-- Entries shown follows --

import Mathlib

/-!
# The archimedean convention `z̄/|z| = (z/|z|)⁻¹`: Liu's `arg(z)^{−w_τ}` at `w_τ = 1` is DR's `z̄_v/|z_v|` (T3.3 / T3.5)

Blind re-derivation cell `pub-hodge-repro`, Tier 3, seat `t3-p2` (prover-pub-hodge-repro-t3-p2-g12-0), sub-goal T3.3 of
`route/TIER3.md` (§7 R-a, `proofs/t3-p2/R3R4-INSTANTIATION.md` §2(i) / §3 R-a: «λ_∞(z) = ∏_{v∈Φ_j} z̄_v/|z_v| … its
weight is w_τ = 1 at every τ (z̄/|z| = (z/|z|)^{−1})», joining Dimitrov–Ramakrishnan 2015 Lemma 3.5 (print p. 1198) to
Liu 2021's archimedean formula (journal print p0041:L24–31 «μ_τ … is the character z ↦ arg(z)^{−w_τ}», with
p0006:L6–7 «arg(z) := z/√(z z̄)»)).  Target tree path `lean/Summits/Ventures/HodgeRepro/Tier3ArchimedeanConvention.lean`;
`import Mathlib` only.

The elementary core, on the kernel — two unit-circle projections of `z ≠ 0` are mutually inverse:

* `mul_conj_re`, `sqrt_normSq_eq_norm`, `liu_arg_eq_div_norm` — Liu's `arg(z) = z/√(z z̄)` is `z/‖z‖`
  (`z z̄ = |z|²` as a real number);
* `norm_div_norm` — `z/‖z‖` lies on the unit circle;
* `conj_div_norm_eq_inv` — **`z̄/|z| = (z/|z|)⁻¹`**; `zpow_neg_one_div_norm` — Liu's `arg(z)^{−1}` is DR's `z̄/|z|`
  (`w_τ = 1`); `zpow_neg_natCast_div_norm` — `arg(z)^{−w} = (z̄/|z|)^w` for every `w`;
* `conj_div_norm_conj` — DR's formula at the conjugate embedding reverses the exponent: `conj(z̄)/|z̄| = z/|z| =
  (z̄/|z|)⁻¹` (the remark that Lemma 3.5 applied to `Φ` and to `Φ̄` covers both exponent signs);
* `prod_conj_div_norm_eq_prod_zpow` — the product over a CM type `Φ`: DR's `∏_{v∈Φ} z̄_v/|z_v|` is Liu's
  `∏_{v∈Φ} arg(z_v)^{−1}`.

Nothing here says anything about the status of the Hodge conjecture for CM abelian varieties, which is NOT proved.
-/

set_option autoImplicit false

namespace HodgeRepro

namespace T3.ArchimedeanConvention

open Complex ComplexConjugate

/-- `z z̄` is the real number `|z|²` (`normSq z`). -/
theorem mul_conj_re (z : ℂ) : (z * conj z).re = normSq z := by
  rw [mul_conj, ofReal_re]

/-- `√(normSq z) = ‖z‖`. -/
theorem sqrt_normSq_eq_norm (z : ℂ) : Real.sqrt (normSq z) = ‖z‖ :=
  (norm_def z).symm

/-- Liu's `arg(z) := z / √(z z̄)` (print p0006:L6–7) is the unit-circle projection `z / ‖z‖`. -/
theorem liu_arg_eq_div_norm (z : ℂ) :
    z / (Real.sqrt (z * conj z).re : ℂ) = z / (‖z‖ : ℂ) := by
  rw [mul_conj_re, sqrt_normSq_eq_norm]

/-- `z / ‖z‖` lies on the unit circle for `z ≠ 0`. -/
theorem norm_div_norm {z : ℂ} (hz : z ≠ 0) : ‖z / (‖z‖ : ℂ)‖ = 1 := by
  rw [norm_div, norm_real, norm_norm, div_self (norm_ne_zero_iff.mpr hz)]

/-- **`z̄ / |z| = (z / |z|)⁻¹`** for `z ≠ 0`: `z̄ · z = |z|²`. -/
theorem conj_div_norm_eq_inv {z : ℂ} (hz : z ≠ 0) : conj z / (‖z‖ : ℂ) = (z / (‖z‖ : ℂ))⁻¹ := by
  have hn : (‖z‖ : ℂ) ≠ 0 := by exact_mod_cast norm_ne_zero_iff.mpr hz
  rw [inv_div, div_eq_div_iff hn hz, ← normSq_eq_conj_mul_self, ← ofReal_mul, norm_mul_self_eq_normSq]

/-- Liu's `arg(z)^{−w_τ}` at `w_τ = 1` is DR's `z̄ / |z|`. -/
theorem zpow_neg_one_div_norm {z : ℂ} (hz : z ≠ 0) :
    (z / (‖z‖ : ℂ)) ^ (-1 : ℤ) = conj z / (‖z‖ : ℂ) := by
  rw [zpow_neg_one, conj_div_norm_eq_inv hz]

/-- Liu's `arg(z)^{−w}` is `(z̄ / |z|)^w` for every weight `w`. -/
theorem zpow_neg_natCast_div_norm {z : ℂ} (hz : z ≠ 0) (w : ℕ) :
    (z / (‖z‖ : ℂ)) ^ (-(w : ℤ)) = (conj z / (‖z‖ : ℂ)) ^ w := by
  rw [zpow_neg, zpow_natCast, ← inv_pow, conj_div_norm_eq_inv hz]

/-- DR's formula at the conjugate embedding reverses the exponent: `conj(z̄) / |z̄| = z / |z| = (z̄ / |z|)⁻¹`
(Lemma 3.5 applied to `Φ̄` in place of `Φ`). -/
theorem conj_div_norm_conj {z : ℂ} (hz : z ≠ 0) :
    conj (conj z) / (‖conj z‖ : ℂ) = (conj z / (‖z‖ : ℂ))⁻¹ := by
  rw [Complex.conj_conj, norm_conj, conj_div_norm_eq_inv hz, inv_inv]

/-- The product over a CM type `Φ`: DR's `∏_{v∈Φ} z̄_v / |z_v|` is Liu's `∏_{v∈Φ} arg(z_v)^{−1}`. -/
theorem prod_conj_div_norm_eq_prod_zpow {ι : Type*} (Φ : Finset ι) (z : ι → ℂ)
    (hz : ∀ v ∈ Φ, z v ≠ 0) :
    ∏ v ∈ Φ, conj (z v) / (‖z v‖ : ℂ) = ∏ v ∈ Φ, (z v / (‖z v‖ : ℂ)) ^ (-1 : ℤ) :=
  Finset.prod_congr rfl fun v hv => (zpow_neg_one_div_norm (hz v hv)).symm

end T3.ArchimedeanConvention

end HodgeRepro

-- Entries shown concluded --

> **Exercise requirements**:
What you give back must be the stretch above, starting at the line with "(z / (‖z‖ : ℂ)) ^ (-1 : ℤ)" and ending at the line with "(hz : z ≠ 0) (w", copied exactly.

> **Exercise result**:
    (z / (‖z‖ : ℂ)) ^ (-1 : ℤ) = conj z / (‖z‖ : ℂ) := by
  rw [zpow_neg_one, conj_div_norm_eq_inv hz]

/-- Liu's `arg(z)^{−w}` is `(z̄ / |z|)^w` for every weight `w`. -/
theorem zpow_neg_natCast_div_norm {z : ℂ} (hz : z ≠ 0) (w : ℕ) :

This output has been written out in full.